Iconoclastia de Fernando Vallejo vale como sacramento católico

Escritor nascido em Medellín lança romance autobiográfico "O Despenhadeiro"

ESPECIAL PARA A FOLHA

Dos escritores latino-americanos, o colombiano Fernando Vallejo, 65, tem como único concorrente, em matéria de espaço na mídia, o chileno Roberto Bolaño (1953-2003).
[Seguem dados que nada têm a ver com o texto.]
import Literature.Probability.Percolation.AdjLaneCut
import HarnessLib

/-!
# The cut of the adjacent landing, with the rotation chosen from the tips alone

Topic `Literature/Probability/Percolation`; family `crit-perc` / near-critical percolation on `𝕋`.
A brick of the near-critical arm-separation theorem for four arms in the ADJACENT colour
arrangement (P. Nolin, EJP 13 (2008), Thm. 11, `j = 4`, `σ = BBWW` [arXiv 0711.4948: Thm. 10],
landing step, §4.4 p. 12 with Prop. 12 (i)); routing of the four corridors (`AdjLaneCut.lean`).

`Lanes.adj_exists_cut` chooses the rotation `r` from the tips AND the targets. But the target rows
must be chosen off the danger zones of the tips on their ACTUAL sides, which are known only once `r`
is. This file removes the circularity: the rotation is chosen from the tips alone, so that the cut
`c = shd (2Mr) (τ 3 + 3s)` (just after the last closed tip) falls in the window
`[10M - R + 3s, 12M - R + 3s)` — the block of the side `5` of the rotated frame with its
margins (`exists_rot_mem_window`) — and then EVERY choice of middle target rows (rows in
`[-2M + R, -R]`) on the sides `0, 1, 3, 4` of the rotated frame reads `0, 1, 2, 3` from the cut, at
least `3s` after it (`targets_read_of_window`). With the tips (`adj_cut_tips` applied to
`(τ 3, τ 0, τ 1, τ 2)`): **`adj_exists_cut_univ`**.

Everything here is proved; no named facts are introduced.

## References

* P. Nolin, Near-critical percolation in two dimensions, *Electron. J. Probab.* 13 (2008), §4.3
  Prop. 12 (i), §4.4 p. 12 (arXiv 0711.4948: Prop. 11; relocation of the landing areas) [Nolin2008].
-/

namespace Literature.Probability.Percolation

namespace Lanes

/-- **The rotation from the cut alone**: every `κ ∈ [0, 12M)` has a shift `shd (2Mr) κ`, `r < 6`, in
the window `[10M - R + 3s, 12M - R + 3s)` (`3s ≤ R ≤ 2M`, `1 ≤ M`). [folklore] -/
theorem exists_rot_mem_window {M s R : ℕ} (hM : 1 ≤ M) (hRs : 3 * s ≤ R) (hR : R ≤ 2 * M) {κ : ℤ} (hκ : 0 ≤ κ ∧ κ < 12 * M) :
    ∃ r : ℕ, r < 6 ∧ 10 * (M : ℤ) - R + 3 * s ≤ shd M (2 * M * r) κ ∧ shd M (2 * M * r) κ < 12 * (M : ℤ) - R + 3 * s := by
  -- the offset of `κ` from the start `g = 10M - R + 3s` of the window, and its block
  have h2M : (0 : ℤ) < 2 * M := by omega
  obtain ⟨δ, hδ⟩ : ∃ δ : ℤ, δ = cyc (12 * M) (10 * (M : ℤ) - R + 3 * s) κ := ⟨_, rfl⟩
  have hδr : 0 ≤ δ ∧ δ < 12 * M := by rw [hδ]; exact cyc_range (by omega) (by omega) hκ.1 hκ.2
  have hκrep : κ = 10 * (M : ℤ) - R + 3 * s + δ ∨ κ = 10 * (M : ℤ) - R + 3 * s + δ - 12 * M := by
    rw [hδ, cyc_eq_ite]; split_ifs <;> omega
  obtain ⟨q, hq⟩ : ∃ q : ℤ, q = δ / (2 * M) := ⟨_, rfl⟩
  have hq0 : 0 ≤ q := by rw [hq]; exact Int.ediv_nonneg hδr.1 h2M.le
  have hqδ : 2 * (M : ℤ) * q ≤ δ := by rw [hq]; exact Int.mul_ediv_self_le (by omega)
  have hδq : δ < 2 * (M : ℤ) * q + 2 * M := by rw [hq]; exact Int.lt_mul_ediv_self_add h2M
  have hq6 : q < 6 := by
    by_contra h
    push Not at h
    have : 2 * (M : ℤ) * 6 ≤ 2 * (M : ℤ) * q := mul_le_mul_of_nonneg_left h (by omega)
    omega
  obtain ⟨r, hr⟩ : ∃ r : ℕ, (r : ℤ) = q := ⟨q.toNat, Int.toNat_of_nonneg hq0⟩
  have hr6 : r < 6 := by omega
  refine ⟨r, hr6, ?_⟩
  have hd : 2 * (M : ℤ) * r ≤ δ ∧ δ < 2 * (M : ℤ) * r + 2 * M := by rw [hr]; exact ⟨hqδ, hδq⟩
  unfold shd
  clear hq hq0 hqδ hδq hq6 hr hδ
  interval_cases r <;> push_cast at hd ⊢ <;> split_ifs <;> omega

/-- **Targets read from a cut in the window.** If `c ∈ [10M - R + 3s, 12M - R + 3s)`
(`3s ≤ R`) and the target of the side `ts e` (`ts = 0, 1, 3, 4`) of the rotated frame has a middle row
`ρ e ∈ [-2M + R, -R]`, keys `v e = rotKey M (ts e) (ρ e)`, then from `c` the targets read `0, 1, 2, 3`
and all are at least `3s` after `c`. [folklore] -/
theorem targets_read_of_window {M s R : ℕ} (hs : 1 ≤ s) (hRs : 3 * s ≤ R) {c : ℤ}
    (hc : 10 * (M : ℤ) - R + 3 * s ≤ c ∧ c < 12 * (M : ℤ) - R + 3 * s) {ρ : Fin 4 → ℤ}
    (hρ : ∀ e, -(2 * (M : ℤ)) + R ≤ ρ e ∧ ρ e ≤ -(R : ℤ)) :
    (cyc (12 * M) c (rotKey M 0 (ρ 0)) < cyc (12 * M) c (rotKey M 1 (ρ 1)) ∧
      cyc (12 * M) c (rotKey M 1 (ρ 1)) < cyc (12 * M) c (rotKey M 3 (ρ 2)) ∧
      cyc (12 * M) c (rotKey M 3 (ρ 2)) < cyc (12 * M) c (rotKey M 4 (ρ 3))) ∧
    (3 * (s : ℤ) ≤ cyc (12 * M) c (rotKey M 0 (ρ 0)) ∧ 3 * (s : ℤ) ≤ cyc (12 * M) c (rotKey M 1 (ρ 1)) ∧
      3 * (s : ℤ) ≤ cyc (12 * M) c (rotKey M 3 (ρ 2)) ∧ 3 * (s : ℤ) ≤ cyc (12 * M) c (rotKey M 4 (ρ 3))) := by
  have h0 := hρ 0; have h1 := hρ 1; have h2 := hρ 2; have h3 := hρ 3
  unfold rotKey
  simp only [cyc_eq_ite, Nat.cast_zero, Nat.cast_one, Nat.cast_ofNat, mul_zero, mul_one, zero_add]
  refine ⟨⟨?_, ?_, ?_⟩, ?_, ?_, ?_, ?_⟩ <;> split_ifs <;> omega

/-- **The cut of the adjacent landing, the rotation chosen from the tips.** Tips `τ a ∈ [0, 12M)`
(`a = 0, 1` open, `2, 3` closed) cyclically increasing from `τ 0`, the gap from the last closed tip
`τ 3` to the first open tip `τ 0` at least `6s` (`1 ≤ s`, `3s ≤ R ≤ 2M`). Then for some rotation
`r < 6` and the cut `c = shd (2Mr) (τ 3 + 3s mod 12M) ∈ [0, 12M)`: the shifted tips read `0, 1, 2, 3`
from `c`, each at least `3s` after it, the cut lies in the window `[10M - R + 3s, 12M - R + 3s)`, so
that any middle targets on the sides `0, 1, 3, 4` read `0, 1, 2, 3` from it (`targets_read_of_window`),
and the formula for `c` is recorded. [cite: Nolin2008, §4.3 Prop. 12 (i) and §4.4 p. 12 (arXiv 0711.4948: Prop. 11; relocation of the landing areas)] -/
theorem adj_exists_cut_univ {M s R : ℕ} (hM : 1 ≤ M) (hs : 1 ≤ s) (hRs : 3 * s ≤ R) (hR : R ≤ 2 * M) {τ : Fin 4 → ℤ}
    (hτ : ∀ a, 0 ≤ τ a ∧ τ a < 12 * M)
    (hτcyc : cyc (12 * M) (τ 0) (τ 1) < cyc (12 * M) (τ 0) (τ 2) ∧ cyc (12 * M) (τ 0) (τ 2) < cyc (12 * M) (τ 0) (τ 3))
    (h01 : 0 < cyc (12 * M) (τ 0) (τ 1)) (hgap : 6 * (s : ℤ) ≤ cyc (12 * M) (τ 3) (τ 0)) :
    ∃ r : ℕ, r < 6 ∧ ∃ c : ℤ, 0 ≤ c ∧ c < 12 * M ∧
      (cyc (12 * M) c (shd M (2 * M * r) (τ 0)) < cyc (12 * M) c (shd M (2 * M * r) (τ 1)) ∧
        cyc (12 * M) c (shd M (2 * M * r) (τ 1)) < cyc (12 * M) c (shd M (2 * M * r) (τ 2)) ∧
        cyc (12 * M) c (shd M (2 * M * r) (τ 2)) < cyc (12 * M) c (shd M (2 * M * r) (τ 3))) ∧
      (∀ a, 3 * (s : ℤ) ≤ cyc (12 * M) c (shd M (2 * M * r) (τ a))) ∧
      (10 * (M : ℤ) - R + 3 * s ≤ c ∧ c < 12 * (M : ℤ) - R + 3 * s) ∧
      c = shd M (2 * M * r) (if τ 3 + 3 * s < 12 * M then τ 3 + 3 * s else τ 3 + 3 * s - 12 * M) := by
  have hτ0 := hτ 0; have hτ1 := hτ 1; have hτ2 := hτ 2; have hτ3 := hτ 3
  -- the tips in the order `3, 0, 1, 2` are cyclically increasing from `τ 3`
  set τ' : Fin 4 → ℤ := ![τ 3, τ 0, τ 1, τ 2] with hτ'
  have hτ'r : ∀ a, 0 ≤ τ' a ∧ τ' a < 12 * M := by
    intro a; fin_cases a <;> simp [hτ'] <;> omega
  have hlin := cyc_lin hτ0 hτ1 hτ2 hτ3 hτcyc h01
  have hcyc' : cyc (12 * M) (τ' 0) (τ' 1) < cyc (12 * M) (τ' 0) (τ' 2) ∧ cyc (12 * M) (τ' 0) (τ' 2) < cyc (12 * M) (τ' 0) (τ' 3) := by
    simp only [hτ', Matrix.cons_val_zero, Matrix.cons_val_one, Matrix.cons_val]
    simp only [cyc_eq_ite]
    rcases hlin with h | h | h | h <;> split_ifs <;> omega
  have h01' : 0 < cyc (12 * M) (τ' 0) (τ' 1) := by
    simp only [hτ', Matrix.cons_val_zero, Matrix.cons_val_one]
    have hs6 : (6 : ℤ) ≤ 6 * s := by omega
    exact lt_of_lt_of_le (by norm_num) (hs6.trans hgap)
  have hg : 6 * (s : ℤ) ≤ cyc (12 * M) (τ' 0) (τ' 1) := by
    simp only [hτ', Matrix.cons_val_zero, Matrix.cons_val_one]; exact hgap
  obtain ⟨c₀, hc₀⟩ : ∃ c₀ : ℤ, c₀ = if τ' 0 + 3 * s < 12 * M then τ' 0 + 3 * s else τ' 0 + 3 * s - 12 * M := ⟨_, rfl⟩
  have hc₀r : 0 ≤ c₀ ∧ c₀ < 12 * M := by rw [hc₀]; have := hτ'r 0; split_ifs <;> omega
  obtain ⟨hord, f0, f1, f2, f3⟩ := adj_cut_tips hs hτ'r hcyc' h01' hg (by omega) hc₀
  -- the rotation from the cut alone
  obtain ⟨r, hr6, hw1, hw2⟩ := exists_rot_mem_window (s := s) hM hRs hR hc₀r
  have hd0 : 0 ≤ (2 * M * r : ℤ) ∧ (2 * M * r : ℤ) < 12 * M := by interval_cases r <;> push_cast <;> omega
  refine ⟨r, hr6, shd M (2 * M * r) c₀, (shd_range hd0 hc₀r).1, (shd_range hd0 hc₀r).2, ?_, fun a => ?_, ⟨hw1, hw2⟩, by
    rw [hc₀]; simp [hτ']⟩
  · rw [cyc_shd hd0 (hτ 0) hc₀r, cyc_shd hd0 (hτ 1) hc₀r, cyc_shd hd0 (hτ 2) hc₀r, cyc_shd hd0 (hτ 3) hc₀r]
    simp only [hτ', Matrix.cons_val_zero, Matrix.cons_val_one, Matrix.cons_val] at hord
    exact hord
  · rw [cyc_shd hd0 (hτ a) hc₀r]
    fin_cases a
    · simpa [hτ'] using f1
    · simpa [hτ'] using f2
    · simpa [hτ'] using f3
    · simpa [hτ'] using f0

end Lanes

end Literature.Probability.Percolation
Ambos têm a habilidade de externar opiniões radicais, as quais, por exemplo, igualam políticos corruptos e escritores celebrados como García Márquez e Pablo Neruda, que consideram agentes de um "sistema literário" mistificador.
O uruguaio Eduardo Milán acha que Vallejo faz parte de uma literatura empenhada em "dizer tudo", que "mescla o marginal -porém o marginal experimentado pessoalmente- com certa erudição intelecto-literária". De fato, como problema cultural e literário, o mais decisivo na escrita de Vallejo é entender o seu empenho desbocado, que os antigos chamariam de "parrésia".

Vida à beira da ruína
Tento fazê-lo diante do romance autobiográfico "O Despenhadeiro", de 2001, que está sendo lançado no Brasil com excelente tradução de Bernardo Ajzenberg. Simbolicamente, a imagem do título evidencia a vida à beira da ruína, mas em termos precisos refere o passo em que o narrador, às vésperas da morte do irmão Darío, lembra-se dos dias loucos e felizes da juventude em que, a bordo de um Studebaker, sobem ao Alto de Minas, "um pequeno cume qualquer dos Andes", próximo de Medellín, sua cidade natal.
O carro vai lotado de garotos de programa, "beldades" a serviço do sexo e da pinga. Densa neblina encobre os abismos da estrada em curvas, mas Darío, ao volante, "nunca perdia o controle", guiando "com pulso firme e ciência infusa, sob a guarda do Espírito Santo".
Na volta, da mesma maneira, vinha "ziguezagueando barranco abaixo, serpenteando em nossa cama ambulante". A lembrança feérica surge muitos anos depois, quando o narrador volta a Medellín para visitar o mesmo Darío, agora paciente terminal de Aids.
É este o evento que realiza o desastre adiado nos desbarrancos de que se safavam pelo milagre cego do viço, agora perdido para sempre. O trecho compete em contundência afetiva com outro, cuja pista está na foto da bela capa do livro, na qual Darío, com quatro anos, é abraçado pelo narrador, de cinco. São duas crianças lindas, cuja vibração de vida se esfuma no velho álbum de fotos que o moribundo vai repassando, como em reconhecimento do terreno do cemitério.
Destaco essa cena fúnebre porque é o foco para onde converge a narrativa, mas o livro todo é uma evocação triste da infância feliz, por meio de uma enxurrada de impropérios contra tudo e todos, na ocasião das mortes do irmão e do pai. Fala-se muito da iconoclastia de Vallejo. Mas a iconoclastia, aqui, é estilo, não política: um estilo imprecatório cuja função é dramatizar o fundo evocativo e sentimental do romance.

Iconoclastia e dor
Isoladas de seu uivo lutuoso, as acusações não têm consistência: à Colômbia, por ser pátria decadente de assassinos; ao papa João Paulo 2º, por ser "veado" e omisso; à mãe, por seu autoritarismo caótico e por parir 20 filhos; ao irmão mais novo, por ser espaçoso etc.
Lançadas a torto e a direito, a esmo, as invectivas querem apenas confessar a dor pessoal das perdas da Medellín de sua infância; do pai, político conservador e honesto da Colômbia anterior aos cartéis da droga e da propina; da avó querida, do irmão Darío, das beldades: amores todos cruamente desenganados.
Curiosamente, portanto, o "dizer tudo" desbocado vale, aqui, como o sacramento católico, que Vallejo jura odiar. (ALCIR PÉCORA)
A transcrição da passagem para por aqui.